Перегриф хотел услышать обязательные возражения, но Химнет отмахнулся:
– Да-да, это правда. Почему-то меня любят не все. Я с этим мирюсь, ибо должен. В небольшой степени разногласия необходимы, это позволяет людям выпускать пар и сохранять иллюзию, что они пользуются большей свободой, чем на самом деле. – Он со вздохом повернулся к взмокшему от пота гвардейцу. – Но от тех, кто мне служит, я обязан требовать безупречного исполнения своих обязанностей, как требую того же от себя самого. Особенно это относится к моей личной гвардии, в ее рядах нет места тем, кто не властен над собственным телом…
Он сжал кулак, поднял руку и резко раскрыл ладонь. Солдат сдавленно вскрикнул, затем дал коню шпоры и стремительно поскакал прочь от плаца.
А над ладонью Химнета всплыл и закружился зеленый шар с черными прожилками. Он светился изнутри мертвенным светом. На поверхности его то и дело появлялись и тут же исчезали облачка мути.
Перегриф сжал губы и отвел глаза. Эромакади кружились у ног хозяина в радостной пляске.
Подчеркнуто небрежно Химнет махнул рукой вслед дезертиру. Тот тем временем уже миновал ворота и гнал коня по дороге, ведущей к городу, нещадно нахлестывая его плетью.
Химнет нахмурился. Единственное, с чем он не мог смириться, – это с беспричинной жестокостью по отношению к животным. Особенно к тем, которые порой служили ему лучше, чем люди.
Оставляя за собой длинный хвост, шар метнулся к воротам и помчался вдогонку беглецу. Химнет повернулся к генералу:
– Пойдем, Перегриф. Надо закончить смотр…
Они вновь двинулись вдоль строя. Из-за внешней стены донесся далекий, полный безысходности вопль. В этом крике не было страха перед смертью; зато ясно был слышен ужас перед изысканным наказанием и судьбой, на которую Химнет обрек виновного.
Властитель остановился перед последним гвардейцем в шеренге.
– Хорошо служишь, солдат.
– Благодарю, мой господин.
– О том, что здесь случилось, не думай. А кто хорошо служит мне, будет вознагражден. А кто плохо… Почему бы тебе и твоему соседу не съездить и не привезти сюда своего незадачливого товарища?
Повинуясь движению его руки, два всадника развернули коней и галопом помчались к воротам крепости. Перегриф был озадачен.
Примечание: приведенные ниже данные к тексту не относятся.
/-! ## Statements of the registered stubs of the skeleton

Named `Prop`s, deliberately untagged (they are statements of a proof plan, each with the mechanism
that makes it plausible, not results in print); the skeleton's `stub_*` theorems assert them. -/

/-- **Stub statement — energy of the cut-off state at a fixed shift** (Basti–Cenatiempo–Schlein
2021, App. A, Lemma A.1 without the average over shifts): there is a universal `C` such that for
every cut-off profile `q` on the period `L ≥ 2ℓ > 0` (`C¹`, values in `[0,1]`, partition of unity
`∑_m q(t - Lm)² = 1`, slope `|q'| ≤ D` supported on the ramps `[0,2ℓ] ∪ [L, L+2ℓ]` — the profile of
`exists_smooth_cutoff` has all of these with `D = c/ℓ`), every measurable `v ≥ 0`, every Young
parameter `η > 0`, every shift `u` and every periodic trial state `Ψ`, the raw energy of the cut-off
function `Φ_u(X) = Ψ(X + u) ∏_{i,k} q(x_{ik})` satisfies
`⟨Φ_u, HΦ_u⟩ ≤ (1 + Cη) ⟨Ψ, HΨ⟩_per + C (1 + η⁻¹) D² N`.
Mechanism: `energyIntegral_cutoffState_le_eta` (kinetic cross term by Young on the ramps,
`interaction ≤ periodicInteraction`, unfolding against the partition of unity) and the ramp
multiplicity `∑_n 1_{ramps}(s - Ln) ≤ 4` for a single shift (cf. `tsum_indicator_Icc_sub_le_two`);
the kinetic integral over the cell is `≤ periodicEnergy`, `∑_{i,k} ∫_{cell} |Ψ|² = 3N`. -/
def CutoffEnergy : Prop :=
  ∃ C : ℝ, 0 ≤ C ∧ ∀ (N : ℕ) (ℓ L D : ℝ) (q : ℝ → ℝ) (v : ℝ → ℝ≥0∞) (η : ℝ) (u : Space),
    0 < ℓ → 2 * ℓ ≤ L → Measurable v → 0 < η → ContDiff ℝ 1 q → (∀ t, 0 ≤ q t ∧ q t ≤ 1) →
    (∀ t, ∑' m : ℤ, ENNReal.ofReal (q (t - L * m) ^ 2) = 1) → (∀ t, |deriv q t| ≤ D) →
    (∀ t, deriv q t ≠ 0 → t ∈ Set.Icc 0 (2 * ℓ) ∪ Set.Icc L (L + 2 * ℓ)) →
    ∀ Ψ : PeriodicTrialState N L,
      ∫⁻ X, kineticDensity (fun X : Config N =>
            Ψ.ψ (X + fun _ => u) * ((∏ p : Fin N × Fin 3, q (X p.1 p.2) : ℝ) : ℂ)) X +
          interaction v X *
            ((‖Ψ.ψ (X + fun _ => u) * ((∏ p : Fin N × Fin 3, q (X p.1 p.2) : ℝ) : ℂ)‖₊ : ℝ≥0∞)) ^ 2 ≤
        (1 + ENNReal.ofReal (C * η)) * periodicEnergy v Ψ +
          ENNReal.ofReal (C * (1 + η⁻¹) * D ^ 2 * N)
– Господин, разве он не умер?
– Разумеется, нет. Какого же ты мнения обо мне, Перегриф! Солдат понес наказание, и, несомненно, будет исключен из гвардии. Но я никогда не предам смерти человека, которому по природе своей не дано соответствовать нужным требованиям. Кроме того, у него жена и ребенок. Они не совершили ничего дурного, и я не вправе лишать их его. Правда, вид у него теперь не совсем привлекательный, но ничего не поделаешь.
Химнет вышел на середину плаца, встал перед шеренгами и некоторое время молча разглядывал солдат сквозь прорезь в шлеме. Потом он провозгласил:
– Все ваши соотечественники, весь Эль-Ларимар верят в вас! Я горжусь вами, и когда наступит день испытаний, без страха доверю вам свою жизнь. Я думаю, это высшая честь! Поздравляю вас!..
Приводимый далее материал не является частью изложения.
import Literature.Combinatorics.StablePolynomials.HThetaStability
import Literature.Combinatorics.StablePolynomials.MasterCompositionAllDegrees
import HarnessLib

/-!
# The master composition theorem for every half-plane `H_θ` (Borcea–Brändén II, Cor. 3.4 (a)) and Gauss–Lucas

J. Borcea, P. Brändén, *The Lee–Yang and Pólya–Schur programs. II. Theory of stable polynomials and
applications*, Comm. Pure Appl. Math. 62 (2009) 1595–1631 (arXiv:0809.3087), §3:

> **Corollary 3.4.** Let `κ ∈ ℕⁿ` and `f, g ∈ ℂ[z_1,…,z_n,w_1,…,w_n]` be of the form
> `f(z,w) = Σ_{α ≤ κ} binom(κ,α) P_α(w) z^α`, `g(z,w) = Σ_{α ≤ κ} binom(κ,α) Q_α(z) w^α`.
> (a) If `f` and `g` are `H_θ`-stable for some `0 ≤ θ < 2π`, then so is the polynomial
> `Σ_{α ≤ κ} binom(κ,α) P_α(w) Q_{κ-α}(z)` … unless it is identically zero.
>
> **Remark 3.1.** Theorem 3.1 trivially implies the following (well-known) multivariate Gauss–Lucas theorem: if
> `f ∈ ℂ_κ[z_1,…,z_n]` is `H_θ`-stable for some `0 ≤ θ < 2π` then `∂f/∂z_i` is `H_θ`-stable or identically zero
> for any `i ∈ [n]`.

The tree proves Cor. 3.4 (a) for `H_0 = ℋ` and every `κ` (`mv_master_composition'`,
`MasterCompositionAllDegrees.lean`) and Theorem 3.1 / `H_θ`-stability with the rotation `rotateVars`
(`HThetaStability.lean`). Here the general half-plane is reached by rotating all `2n` variables: with `u = e^{-iθ}`,
`f(uz,uw) = Σ binom(κ,α) [u^{|α|} P_α(u w)] z^α` and `g(uz,uw) = Σ binom(κ,α) [u^{|α|} Q_α(u z)] w^α` are again of
the shape of the corollary (`rotateVars_mvCompositionF`, `rotateVars_mvCompositionG`), they are `ℋ`-stable iff
`f, g` are `H_θ`-stable ("equivalent modulo rotations"), and the polynomial (a) built from the rotated data is
`u^{|κ|} · h(uz,uw)` (`mvComposition_rotateVars`); so `mv_master_composition'` gives Cor. 3.4 (a) for `H_θ`
(`mv_master_composition_hTheta`). The Gauss–Lucas statement of Remark 3.1 is obtained from the tree's `ℋ`-case
(`IsUpperHalfPlaneStable.pderiv`, `Limits.lean`) by the same rotation, using `∂_i [f(uz)] = u (∂_i f)(uz)`
(`pderiv_rotateVars`) — a deviation from the remark, which reads it off Theorem 3.1 (b).

## Contents

* §1 `rotateVars_comp_rename`, `rotateVars_rename`, `rotateVars_prod_X_pow`.
* §2 `rotateVars_mvCompositionF`, `rotateVars_mvCompositionG`, `mvComposition_rotateVars`.
* §3 **`mv_master_composition_hTheta`** (Cor. 3.4 (a), every `H_θ`, every `κ`).
* §4 `pderiv_rotateVars`, **`IsHThetaStable.pderiv`** (Remark 3.1, multivariate Gauss–Lucas for `H_θ`).

## References

* [BorceaBranden2009II] J. Borcea, P. Brändén, Comm. Pure Appl. Math. 62 (2009) 1595–1631, §3 Cor. 3.4 (a),
  Remark 3.1; §1 ("equivalent modulo rotations").
-/

noncomputable section

open MvPolynomial Finset

namespace Literature.Combinatorics.StablePolynomials

/-! ## §1 Rotations, renamings and monomials -/

section Rotate

variable {σ σ' : Type*}

/-- Rotating commutes with renaming the variables. [cite: BorceaBranden2009II, §1 ("equivalent modulo
rotations")] -/
theorem rotateVars_comp_rename (u : ℂ) (e : σ → σ') :
    (rotateVars u).comp (rename e) = (rename e).comp (rotateVars u : MvPolynomial σ ℂ →ₐ[ℂ] MvPolynomial σ ℂ) :=
  algHom_ext fun i => by
    rw [AlgHom.comp_apply, AlgHom.comp_apply, rename_X, rotateVars_X, rotateVars_X, _root_.map_mul, rename_C,
      rename_X]

/-- `(rename e f)(u·) = rename e (f(u·))`. [cite: BorceaBranden2009II, §1 ("equivalent modulo rotations")] -/
theorem rotateVars_rename (u : ℂ) (e : σ → σ') (p : MvPolynomial σ ℂ) :
    rotateVars u (rename e p) = rename e (rotateVars u p) := by
  rw [← AlgHom.comp_apply, rotateVars_comp_rename, AlgHom.comp_apply]

/-- **`(uz)^α = u^{|α|} z^α`.** [cite: BorceaBranden2009II, §1 ("equivalent modulo rotations")] -/
theorem rotateVars_prod_X_pow {τ : Type*} [Fintype τ] (u : ℂ) (α : τ → ℕ) (e : τ → σ) :
    rotateVars u (∏ i, X (e i) ^ α i : MvPolynomial σ ℂ) = C (u ^ ∑ i, α i) * ∏ i, X (e i) ^ α i := by
  rw [_root_.map_prod (rotateVars u), ← prod_pow_eq_pow_sum, _root_.map_prod C, ← prod_mul_distrib]
  refine prod_congr rfl fun i _ => ?_
  rw [map_pow, rotateVars_X, mul_pow, C_pow]

end Rotate

/-! ## §2 Rotating `f`, `g` and `h` -/

section Polys

variable {τ : Type*} [Fintype τ] [DecidableEq τ]

/-- **`f(uz,uw)` is of the shape of Cor. 3.4 with `P_α ↦ u^{|α|} P_α(u·)`.** [cite: BorceaBranden2009II, §3
Cor. 3.4 (the polynomial `f`)] -/
theorem rotateVars_mvCompositionF (u : ℂ) (κ : τ → ℕ) (P : (τ → ℕ) → MvPolynomial τ ℂ) :
    rotateVars u (mvCompositionF κ P) =
      mvCompositionF κ fun α => u ^ (∑ i, α i) • rotateVars u (P α) := by
  rw [mvCompositionF, mvCompositionF, map_sum]
  refine sum_congr rfl fun α _ => ?_
  rw [map_smul, _root_.map_mul, rotateVars_prod_X_pow, rotateVars_rename, map_smul, smul_eq_C_mul,
    smul_eq_C_mul, smul_eq_C_mul]
  ring

/-- **`g(uz,uw)` is of the shape of Cor. 3.4 with `Q_α ↦ u^{|α|} Q_α(u·)`.** [cite: BorceaBranden2009II, §3
Cor. 3.4 (the polynomial `g`)] -/
theorem rotateVars_mvCompositionG (u : ℂ) (κ : τ → ℕ) (Q : (τ → ℕ) → MvPolynomial τ ℂ) :
    rotateVars u (mvCompositionG κ Q) =
      mvCompositionG κ fun α => u ^ (∑ i, α i) • rotateVars u (Q α) := by
  rw [mvCompositionG, mvCompositionG, map_sum]
  refine sum_congr rfl fun α _ => ?_
  rw [map_smul, _root_.map_mul, rotateVars_prod_X_pow, rotateVars_rename, map_smul, smul_eq_C_mul,
    smul_eq_C_mul, smul_eq_C_mul]
  ring

/-- **The polynomial (a) of the rotated data is `u^{|κ|} h(uz,uw)`.** [cite: BorceaBranden2009II, §3 Cor. 3.4
(a)] -/
theorem mvComposition_rotateVars (u : ℂ) (κ : τ → ℕ) (P Q : (τ → ℕ) → MvPolynomial τ ℂ) :
    mvComposition κ (fun α => u ^ (∑ i, α i) • rotateVars u (P α)) (fun α => u ^ (∑ i, α i) • rotateVars u (Q α)) =
      C (u ^ ∑ i, κ i) * rotateVars u (mvComposition κ P Q) := by
  rw [mvComposition, mvComposition, map_sum, mul_sum]
  refine sum_congr rfl fun α hα => ?_
  have hα' := mem_box_iff.1 hα
  have hpow : u ^ (∑ i, (κ - α) i) * u ^ (∑ i, α i) = u ^ ∑ i, κ i := by
    rw [← pow_add, ← sum_add_distrib]
    exact congrArg (u ^ ·) (sum_congr rfl fun i _ => by rw [Pi.sub_apply, Nat.sub_add_cancel (hα' i)])
  rw [map_smul, map_smul, map_smul, _root_.map_mul, rotateVars_rename, rotateVars_rename, ← hpow, C_mul]
  simp only [smul_eq_C_mul]
  ring

end Polys

/-! ## §3 Corollary 3.4 (a) for every `H_θ` -/

section Main

variable {τ : Type*} [Fintype τ] [DecidableEq τ]

/-- **Borcea–Brändén II, Corollary 3.4 (a), for every half-plane `H_θ`, every number of variables and every
`κ ∈ ℕⁿ`.** If `f(z,w) = Σ_{α≤κ} binom(κ,α) P_α(w) z^α` and `g(z,w) = Σ_{α≤κ} binom(κ,α) Q_α(z) w^α` are
`H_θ`-stable, then `h(z,w) = Σ_{α≤κ} binom(κ,α) P_α(w) Q_{κ-α}(z)` is `H_θ`-stable or identically zero.
[cite: BorceaBranden2009II, §3 Cor. 3.4 (a)] -/
theorem mv_master_composition_hTheta (θ : ℝ) {κ : τ → ℕ} (P Q : (τ → ℕ) → MvPolynomial τ ℂ)
    (hf : IsHThetaStable θ (mvCompositionF κ P)) (hg : IsHThetaStable θ (mvCompositionG κ Q)) :
    mvComposition κ P Q = 0 ∨ IsHThetaStable θ (mvComposition κ P Q) := by
  have hu : thetaUnit θ ≠ 0 := thetaUnit_ne_zero θ
  rw [isHThetaStable_iff_rotateVars, rotateVars_mvCompositionF] at hf
  rw [isHThetaStable_iff_rotateVars, rotateVars_mvCompositionG] at hg
  have h := mv_master_composition' _ _ hf hg
  rw [mvComposition_rotateVars] at h
  have hc : (C ((thetaUnit θ)⁻¹ ^ ∑ i, κ i) : MvPolynomial (τ ⊕ τ) ℂ) ≠ 0 :=
    fun h0 => pow_ne_zero _ (inv_ne_zero hu) (C_eq_zero.1 h0)
  rcases h with h | h
  · left
    have h1 : rotateVars (thetaUnit θ)⁻¹ (mvComposition κ P Q) = 0 := (mul_eq_zero.1 h).resolve_left hc
    have h2 := congrArg (rotateVars (thetaUnit θ)) h1
    rwa [rotateVars_rotateVars_inv hu, map_zero] at h2
  · right
    rw [isHThetaStable_iff_rotateVars]
    exact (isUpperHalfPlaneStable_mul_iff.1 h).2

end Main

/-! ## §4 Gauss–Lucas for `H_θ` (Remark 3.1) -/

section GaussLucas

variable {σ : Type*}

/-- **`∂_i [f(uz)] = u · (∂_i f)(uz)`.** [cite: BorceaBranden2009II, §3 Remark 3.1] -/
theorem pderiv_rotateVars [DecidableEq σ] (u : ℂ) (i : σ) (p : MvPolynomial σ ℂ) :
    MvPolynomial.pderiv i (rotateVars u p) = C u * rotateVars u (MvPolynomial.pderiv i p) := by
  induction p using MvPolynomial.induction_on with
  | C a => rw [rotateVars_C, pderiv_C, map_zero, mul_zero]
  | add p q hp hq => simp only [map_add, hp, hq, mul_add]
  | mul_X p j hp =>
    have h1 : rotateVars u (p * X j) = rotateVars u p * (C u * X j) := by
      rw [_root_.map_mul (rotateVars u), rotateVars_X]
    have h2 : rotateVars u (MvPolynomial.pderiv i (p * X j)) =
        rotateVars u (MvPolynomial.pderiv i p) * (C u * X j) +
          rotateVars u p * rotateVars u (MvPolynomial.pderiv i (X j)) := by
      rw [pderiv_mul, map_add (rotateVars u), _root_.map_mul (rotateVars u), _root_.map_mul (rotateVars u),
        rotateVars_X]
    rw [h1, h2, pderiv_mul, hp, pderiv_C_mul]
    by_cases hij : j = i
    · subst hij
      rw [pderiv_X_self, map_one]
      ring
    · rw [pderiv_X_of_ne hij, map_zero]
      ring

/-- **Multivariate Gauss–Lucas for `H_θ` (Remark 3.1)**: if `f` is `H_θ`-stable then `∂f/∂z_i` is `H_θ`-stable
or identically zero. (From the `ℋ`-case in the tree, `IsUpperHalfPlaneStable.pderiv`, by rotation.)
[cite: BorceaBranden2009II, §3 Remark 3.1] -/
theorem IsHThetaStable.pderiv [Fintype σ] [DecidableEq σ] {θ : ℝ} {p : MvPolynomial σ ℂ}
    (hp : IsHThetaStable θ p) (i : σ) :
    MvPolynomial.pderiv i p = 0 ∨ IsHThetaStable θ (MvPolynomial.pderiv i p) := by
  have hu : thetaUnit θ ≠ 0 := thetaUnit_ne_zero θ
  have h := IsUpperHalfPlaneStable.pderiv ((isHThetaStable_iff_rotateVars θ p).1 hp) i
  rw [pderiv_rotateVars] at h
  have hc : (C (thetaUnit θ)⁻¹ : MvPolynomial σ ℂ) ≠ 0 := fun h0 => inv_ne_zero hu (C_eq_zero.1 h0)
  rcases h with h | h
  · left
    have h1 : rotateVars (thetaUnit θ)⁻¹ (MvPolynomial.pderiv i p) = 0 := (mul_eq_zero.1 h).resolve_left hc
    have h2 := congrArg (rotateVars (thetaUnit θ)) h1
    rwa [rotateVars_rotateVars_inv hu, map_zero] at h2
  · right
    rw [isHThetaStable_iff_rotateVars]
    exact (isUpperHalfPlaneStable_mul_iff.1 h).2

end GaussLucas

end Literature.Combinatorics.StablePolynomials

end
Он отсалютовал рукой в железной перчатке.
Гвардейцы дружно вскинули копья, и смотр был окончен.
Когда Химнет с генералом, сопровождаемые безмолвными эромакади, поднимались в замок, в крепость вернулись солдаты, которых властитель послал за виновным. Они вели в поводу коня; через седло было переброшено безвольное тело. Руки и ноги несчастного подергивались, и казалось, что его члены больше не соединены между собой. Наказанный уже не кричал, а только жалобно всхлипывал. И эти всхлипы повергали в ужас тех, кто их слышал.